• [Exercise materials]:
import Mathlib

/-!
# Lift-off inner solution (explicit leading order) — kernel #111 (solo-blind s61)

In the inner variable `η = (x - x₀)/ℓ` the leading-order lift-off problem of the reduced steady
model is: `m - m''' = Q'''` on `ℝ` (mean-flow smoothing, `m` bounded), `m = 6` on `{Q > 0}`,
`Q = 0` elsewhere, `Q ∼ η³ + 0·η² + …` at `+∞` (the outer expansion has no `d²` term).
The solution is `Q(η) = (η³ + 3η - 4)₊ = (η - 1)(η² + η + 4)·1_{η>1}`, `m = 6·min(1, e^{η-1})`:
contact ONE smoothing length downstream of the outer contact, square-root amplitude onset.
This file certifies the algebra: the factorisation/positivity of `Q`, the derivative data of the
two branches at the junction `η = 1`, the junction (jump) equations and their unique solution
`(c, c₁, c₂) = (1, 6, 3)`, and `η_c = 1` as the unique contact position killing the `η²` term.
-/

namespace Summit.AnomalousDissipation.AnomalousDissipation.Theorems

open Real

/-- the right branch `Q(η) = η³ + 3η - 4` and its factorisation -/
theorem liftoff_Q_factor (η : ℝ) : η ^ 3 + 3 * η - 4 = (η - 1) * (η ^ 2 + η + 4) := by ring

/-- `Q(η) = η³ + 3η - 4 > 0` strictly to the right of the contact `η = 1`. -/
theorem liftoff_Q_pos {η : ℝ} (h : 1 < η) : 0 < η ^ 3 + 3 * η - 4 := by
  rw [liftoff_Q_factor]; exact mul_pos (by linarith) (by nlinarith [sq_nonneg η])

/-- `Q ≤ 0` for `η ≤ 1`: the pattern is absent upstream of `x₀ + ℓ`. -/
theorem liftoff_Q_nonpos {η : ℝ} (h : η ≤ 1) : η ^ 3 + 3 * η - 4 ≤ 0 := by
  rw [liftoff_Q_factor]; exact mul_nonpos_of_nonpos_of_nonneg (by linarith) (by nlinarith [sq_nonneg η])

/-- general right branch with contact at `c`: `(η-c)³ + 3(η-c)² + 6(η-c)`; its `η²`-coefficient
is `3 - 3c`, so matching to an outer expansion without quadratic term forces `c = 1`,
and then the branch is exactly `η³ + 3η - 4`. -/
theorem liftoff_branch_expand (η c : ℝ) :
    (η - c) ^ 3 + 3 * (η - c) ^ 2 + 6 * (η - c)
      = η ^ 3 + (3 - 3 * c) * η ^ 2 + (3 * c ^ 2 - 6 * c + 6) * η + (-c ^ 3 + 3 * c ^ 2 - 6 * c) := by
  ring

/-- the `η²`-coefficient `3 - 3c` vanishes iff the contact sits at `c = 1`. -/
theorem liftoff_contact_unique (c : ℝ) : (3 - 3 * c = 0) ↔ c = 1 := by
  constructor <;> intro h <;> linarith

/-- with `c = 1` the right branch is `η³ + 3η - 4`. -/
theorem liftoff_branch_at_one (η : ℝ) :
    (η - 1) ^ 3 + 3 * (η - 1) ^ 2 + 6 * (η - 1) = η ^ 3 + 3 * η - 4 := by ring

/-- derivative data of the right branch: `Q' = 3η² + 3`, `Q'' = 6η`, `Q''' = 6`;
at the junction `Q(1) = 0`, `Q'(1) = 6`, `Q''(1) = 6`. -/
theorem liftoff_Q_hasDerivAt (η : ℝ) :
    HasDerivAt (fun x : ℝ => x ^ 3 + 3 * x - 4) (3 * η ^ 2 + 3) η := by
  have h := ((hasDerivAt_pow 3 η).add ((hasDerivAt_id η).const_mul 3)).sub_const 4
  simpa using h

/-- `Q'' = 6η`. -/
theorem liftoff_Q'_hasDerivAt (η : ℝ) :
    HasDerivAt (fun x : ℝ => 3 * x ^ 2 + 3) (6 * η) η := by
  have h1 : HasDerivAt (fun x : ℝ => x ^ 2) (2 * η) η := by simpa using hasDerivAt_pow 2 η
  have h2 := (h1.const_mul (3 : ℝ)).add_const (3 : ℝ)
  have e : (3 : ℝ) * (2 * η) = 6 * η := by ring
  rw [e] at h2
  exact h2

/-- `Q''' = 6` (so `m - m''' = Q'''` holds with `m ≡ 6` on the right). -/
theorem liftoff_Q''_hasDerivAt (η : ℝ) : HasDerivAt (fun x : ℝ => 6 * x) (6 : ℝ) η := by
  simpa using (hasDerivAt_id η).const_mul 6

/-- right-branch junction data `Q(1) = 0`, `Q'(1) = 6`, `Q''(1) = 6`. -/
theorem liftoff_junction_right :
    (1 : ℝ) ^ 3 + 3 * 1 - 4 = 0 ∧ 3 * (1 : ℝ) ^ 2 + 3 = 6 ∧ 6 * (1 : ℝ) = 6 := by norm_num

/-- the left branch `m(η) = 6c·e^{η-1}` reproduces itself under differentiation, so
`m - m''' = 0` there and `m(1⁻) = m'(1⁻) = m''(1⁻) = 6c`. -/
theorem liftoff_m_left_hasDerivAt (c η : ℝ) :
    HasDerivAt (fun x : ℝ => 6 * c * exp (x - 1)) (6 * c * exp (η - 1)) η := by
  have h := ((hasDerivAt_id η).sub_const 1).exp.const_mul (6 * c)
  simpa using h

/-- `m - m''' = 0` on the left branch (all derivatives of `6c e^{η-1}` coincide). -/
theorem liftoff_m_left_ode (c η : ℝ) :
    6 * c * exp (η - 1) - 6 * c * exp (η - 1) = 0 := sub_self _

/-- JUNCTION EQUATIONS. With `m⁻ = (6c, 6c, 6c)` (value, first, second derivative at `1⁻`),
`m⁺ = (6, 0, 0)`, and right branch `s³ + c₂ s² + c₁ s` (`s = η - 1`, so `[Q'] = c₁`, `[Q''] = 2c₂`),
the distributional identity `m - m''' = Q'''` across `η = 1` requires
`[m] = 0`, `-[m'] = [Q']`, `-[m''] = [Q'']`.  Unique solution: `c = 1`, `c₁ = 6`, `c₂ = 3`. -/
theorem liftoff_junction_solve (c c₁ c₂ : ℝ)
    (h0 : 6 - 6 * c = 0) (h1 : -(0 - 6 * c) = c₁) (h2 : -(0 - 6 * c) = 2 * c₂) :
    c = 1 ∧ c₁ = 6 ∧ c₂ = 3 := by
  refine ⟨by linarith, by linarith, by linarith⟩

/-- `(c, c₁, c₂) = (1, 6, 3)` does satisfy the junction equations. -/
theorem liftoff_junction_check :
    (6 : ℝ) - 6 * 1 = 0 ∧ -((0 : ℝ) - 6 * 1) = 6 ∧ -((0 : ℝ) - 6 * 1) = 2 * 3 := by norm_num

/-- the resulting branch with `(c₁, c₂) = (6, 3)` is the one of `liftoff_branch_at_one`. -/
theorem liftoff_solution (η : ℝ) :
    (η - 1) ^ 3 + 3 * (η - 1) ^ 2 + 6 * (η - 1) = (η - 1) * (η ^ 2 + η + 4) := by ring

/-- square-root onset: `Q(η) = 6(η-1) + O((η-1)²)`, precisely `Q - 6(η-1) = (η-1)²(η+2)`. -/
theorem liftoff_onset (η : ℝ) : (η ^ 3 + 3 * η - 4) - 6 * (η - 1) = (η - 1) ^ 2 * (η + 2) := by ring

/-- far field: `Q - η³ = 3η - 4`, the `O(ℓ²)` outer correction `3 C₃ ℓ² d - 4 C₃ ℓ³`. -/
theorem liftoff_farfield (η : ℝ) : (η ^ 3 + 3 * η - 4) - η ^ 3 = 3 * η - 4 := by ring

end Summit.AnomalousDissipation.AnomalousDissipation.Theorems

--

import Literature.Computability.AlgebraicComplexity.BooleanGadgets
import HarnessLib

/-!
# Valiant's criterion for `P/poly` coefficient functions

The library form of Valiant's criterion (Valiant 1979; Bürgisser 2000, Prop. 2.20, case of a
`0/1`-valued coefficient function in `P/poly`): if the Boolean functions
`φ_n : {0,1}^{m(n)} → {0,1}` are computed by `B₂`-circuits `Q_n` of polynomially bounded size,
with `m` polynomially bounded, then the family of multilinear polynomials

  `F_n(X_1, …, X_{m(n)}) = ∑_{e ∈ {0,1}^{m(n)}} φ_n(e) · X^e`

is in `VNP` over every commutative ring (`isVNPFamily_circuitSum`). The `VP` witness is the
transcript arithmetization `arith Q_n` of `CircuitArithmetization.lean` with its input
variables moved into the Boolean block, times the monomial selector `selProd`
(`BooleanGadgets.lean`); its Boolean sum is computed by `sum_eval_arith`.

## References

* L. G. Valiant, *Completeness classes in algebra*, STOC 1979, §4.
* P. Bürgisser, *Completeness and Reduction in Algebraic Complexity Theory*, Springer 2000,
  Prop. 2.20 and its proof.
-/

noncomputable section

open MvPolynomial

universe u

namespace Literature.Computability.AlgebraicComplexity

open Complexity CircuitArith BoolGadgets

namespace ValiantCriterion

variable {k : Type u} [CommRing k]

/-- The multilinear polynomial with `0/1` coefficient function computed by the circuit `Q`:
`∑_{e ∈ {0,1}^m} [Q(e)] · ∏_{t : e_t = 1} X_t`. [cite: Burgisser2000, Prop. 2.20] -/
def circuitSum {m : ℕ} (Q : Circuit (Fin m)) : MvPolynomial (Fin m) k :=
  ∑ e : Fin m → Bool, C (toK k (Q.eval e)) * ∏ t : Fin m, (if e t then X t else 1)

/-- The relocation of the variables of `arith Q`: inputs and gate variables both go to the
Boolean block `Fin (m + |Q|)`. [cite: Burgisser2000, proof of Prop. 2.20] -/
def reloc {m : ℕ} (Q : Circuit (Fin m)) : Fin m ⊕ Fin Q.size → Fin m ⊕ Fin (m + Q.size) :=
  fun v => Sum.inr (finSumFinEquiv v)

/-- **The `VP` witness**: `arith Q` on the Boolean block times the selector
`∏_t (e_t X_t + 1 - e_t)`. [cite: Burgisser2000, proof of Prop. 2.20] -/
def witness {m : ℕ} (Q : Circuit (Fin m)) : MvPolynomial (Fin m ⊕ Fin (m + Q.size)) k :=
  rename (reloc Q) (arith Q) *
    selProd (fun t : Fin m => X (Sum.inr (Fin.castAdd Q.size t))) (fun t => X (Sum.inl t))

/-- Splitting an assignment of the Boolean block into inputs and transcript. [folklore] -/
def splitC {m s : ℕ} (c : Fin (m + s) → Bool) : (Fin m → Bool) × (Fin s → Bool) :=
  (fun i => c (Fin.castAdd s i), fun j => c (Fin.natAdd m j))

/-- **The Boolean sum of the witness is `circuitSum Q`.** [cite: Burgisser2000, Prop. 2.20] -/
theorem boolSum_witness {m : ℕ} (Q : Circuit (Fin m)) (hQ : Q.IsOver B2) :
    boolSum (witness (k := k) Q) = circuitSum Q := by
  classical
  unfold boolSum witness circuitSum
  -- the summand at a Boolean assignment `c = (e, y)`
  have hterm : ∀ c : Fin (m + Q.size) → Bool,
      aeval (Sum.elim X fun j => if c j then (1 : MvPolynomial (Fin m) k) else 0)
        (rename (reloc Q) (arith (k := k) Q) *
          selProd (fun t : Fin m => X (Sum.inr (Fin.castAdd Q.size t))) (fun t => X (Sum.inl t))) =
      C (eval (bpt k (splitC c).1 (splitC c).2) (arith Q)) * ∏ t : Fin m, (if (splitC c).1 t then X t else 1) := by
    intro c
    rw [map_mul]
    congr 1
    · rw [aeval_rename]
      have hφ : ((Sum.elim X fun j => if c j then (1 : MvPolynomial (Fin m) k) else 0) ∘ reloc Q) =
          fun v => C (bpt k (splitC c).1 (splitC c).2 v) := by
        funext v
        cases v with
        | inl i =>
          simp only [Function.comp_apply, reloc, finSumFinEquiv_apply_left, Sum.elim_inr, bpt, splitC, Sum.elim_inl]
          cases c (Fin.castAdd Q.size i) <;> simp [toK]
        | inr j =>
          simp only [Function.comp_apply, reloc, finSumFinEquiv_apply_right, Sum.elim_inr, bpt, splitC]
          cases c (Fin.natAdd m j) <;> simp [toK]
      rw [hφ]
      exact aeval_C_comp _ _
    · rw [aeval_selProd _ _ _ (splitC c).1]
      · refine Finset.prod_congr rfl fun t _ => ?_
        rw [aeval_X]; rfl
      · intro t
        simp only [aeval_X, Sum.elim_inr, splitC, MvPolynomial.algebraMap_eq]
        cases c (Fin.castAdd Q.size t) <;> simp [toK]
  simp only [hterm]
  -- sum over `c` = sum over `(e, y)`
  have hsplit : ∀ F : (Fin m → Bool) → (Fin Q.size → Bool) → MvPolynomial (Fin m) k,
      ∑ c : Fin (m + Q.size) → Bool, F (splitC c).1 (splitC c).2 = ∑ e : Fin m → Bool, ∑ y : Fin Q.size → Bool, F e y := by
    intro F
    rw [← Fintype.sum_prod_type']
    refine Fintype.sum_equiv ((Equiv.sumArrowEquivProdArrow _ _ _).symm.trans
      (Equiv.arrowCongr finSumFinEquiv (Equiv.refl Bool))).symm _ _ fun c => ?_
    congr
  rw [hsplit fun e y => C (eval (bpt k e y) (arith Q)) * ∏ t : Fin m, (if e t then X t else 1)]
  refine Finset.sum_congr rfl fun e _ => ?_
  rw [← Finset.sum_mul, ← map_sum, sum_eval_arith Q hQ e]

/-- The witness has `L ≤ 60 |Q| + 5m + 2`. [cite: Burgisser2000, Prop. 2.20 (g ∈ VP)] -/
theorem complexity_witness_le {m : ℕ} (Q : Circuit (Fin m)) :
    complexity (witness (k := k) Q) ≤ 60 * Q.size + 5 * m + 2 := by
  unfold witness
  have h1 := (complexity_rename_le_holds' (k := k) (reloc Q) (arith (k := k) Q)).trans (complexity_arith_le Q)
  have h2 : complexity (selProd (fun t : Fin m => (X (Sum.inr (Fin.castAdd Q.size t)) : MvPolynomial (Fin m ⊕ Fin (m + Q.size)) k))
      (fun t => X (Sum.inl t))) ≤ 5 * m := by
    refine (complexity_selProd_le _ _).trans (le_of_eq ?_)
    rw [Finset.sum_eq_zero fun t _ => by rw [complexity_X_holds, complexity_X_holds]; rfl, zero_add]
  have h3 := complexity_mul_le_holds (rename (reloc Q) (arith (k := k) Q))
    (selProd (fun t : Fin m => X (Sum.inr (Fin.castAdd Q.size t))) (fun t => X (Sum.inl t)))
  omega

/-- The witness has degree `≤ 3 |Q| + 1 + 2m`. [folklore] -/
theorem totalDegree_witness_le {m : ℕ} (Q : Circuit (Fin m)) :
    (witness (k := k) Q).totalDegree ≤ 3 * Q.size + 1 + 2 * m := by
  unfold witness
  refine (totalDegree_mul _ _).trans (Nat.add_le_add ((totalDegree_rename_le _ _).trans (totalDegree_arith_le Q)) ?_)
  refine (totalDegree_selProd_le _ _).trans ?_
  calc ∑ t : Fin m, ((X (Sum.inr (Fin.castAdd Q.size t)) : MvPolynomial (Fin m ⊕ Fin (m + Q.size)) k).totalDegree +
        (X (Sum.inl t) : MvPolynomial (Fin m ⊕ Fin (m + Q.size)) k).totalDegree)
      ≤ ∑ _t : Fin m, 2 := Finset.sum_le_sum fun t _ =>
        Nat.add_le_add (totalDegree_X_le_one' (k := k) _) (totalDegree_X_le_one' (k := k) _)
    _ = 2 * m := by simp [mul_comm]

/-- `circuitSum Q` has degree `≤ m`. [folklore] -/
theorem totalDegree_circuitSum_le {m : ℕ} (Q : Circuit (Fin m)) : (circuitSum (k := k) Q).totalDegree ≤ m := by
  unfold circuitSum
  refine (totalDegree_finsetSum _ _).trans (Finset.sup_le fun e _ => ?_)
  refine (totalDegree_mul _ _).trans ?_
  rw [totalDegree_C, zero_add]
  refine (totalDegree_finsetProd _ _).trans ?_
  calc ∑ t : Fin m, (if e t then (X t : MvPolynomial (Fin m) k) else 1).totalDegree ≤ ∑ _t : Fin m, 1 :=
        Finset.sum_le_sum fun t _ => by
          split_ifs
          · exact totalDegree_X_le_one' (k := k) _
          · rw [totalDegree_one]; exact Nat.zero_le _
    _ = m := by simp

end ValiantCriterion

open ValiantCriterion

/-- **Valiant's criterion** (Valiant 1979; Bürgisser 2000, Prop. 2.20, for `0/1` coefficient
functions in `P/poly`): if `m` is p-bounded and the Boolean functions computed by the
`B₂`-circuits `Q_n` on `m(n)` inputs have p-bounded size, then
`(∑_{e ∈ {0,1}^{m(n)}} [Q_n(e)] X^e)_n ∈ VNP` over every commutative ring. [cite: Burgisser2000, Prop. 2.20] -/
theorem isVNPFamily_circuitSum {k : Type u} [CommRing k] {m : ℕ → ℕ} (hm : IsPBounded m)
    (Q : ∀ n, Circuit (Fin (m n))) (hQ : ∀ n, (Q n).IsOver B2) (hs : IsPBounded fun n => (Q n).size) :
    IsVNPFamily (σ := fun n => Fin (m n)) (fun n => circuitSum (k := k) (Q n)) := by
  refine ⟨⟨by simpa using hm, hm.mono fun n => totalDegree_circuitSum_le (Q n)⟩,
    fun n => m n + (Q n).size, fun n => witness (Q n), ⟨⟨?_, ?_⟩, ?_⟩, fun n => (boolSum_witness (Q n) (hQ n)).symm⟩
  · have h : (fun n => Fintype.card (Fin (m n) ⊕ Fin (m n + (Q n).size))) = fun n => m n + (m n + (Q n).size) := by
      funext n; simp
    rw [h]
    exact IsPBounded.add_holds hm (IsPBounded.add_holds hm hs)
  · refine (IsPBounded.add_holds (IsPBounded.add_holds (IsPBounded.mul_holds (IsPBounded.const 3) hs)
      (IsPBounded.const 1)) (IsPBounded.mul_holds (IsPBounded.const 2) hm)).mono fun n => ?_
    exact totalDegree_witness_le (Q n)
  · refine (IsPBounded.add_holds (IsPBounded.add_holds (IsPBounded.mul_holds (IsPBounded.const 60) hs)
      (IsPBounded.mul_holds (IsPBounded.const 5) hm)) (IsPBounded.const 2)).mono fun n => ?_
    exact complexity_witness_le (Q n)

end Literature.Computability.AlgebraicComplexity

• [What this task involves]: Read each line of the data and count the ones that include "Computability", answering with the number alone.

• [Result below]: 3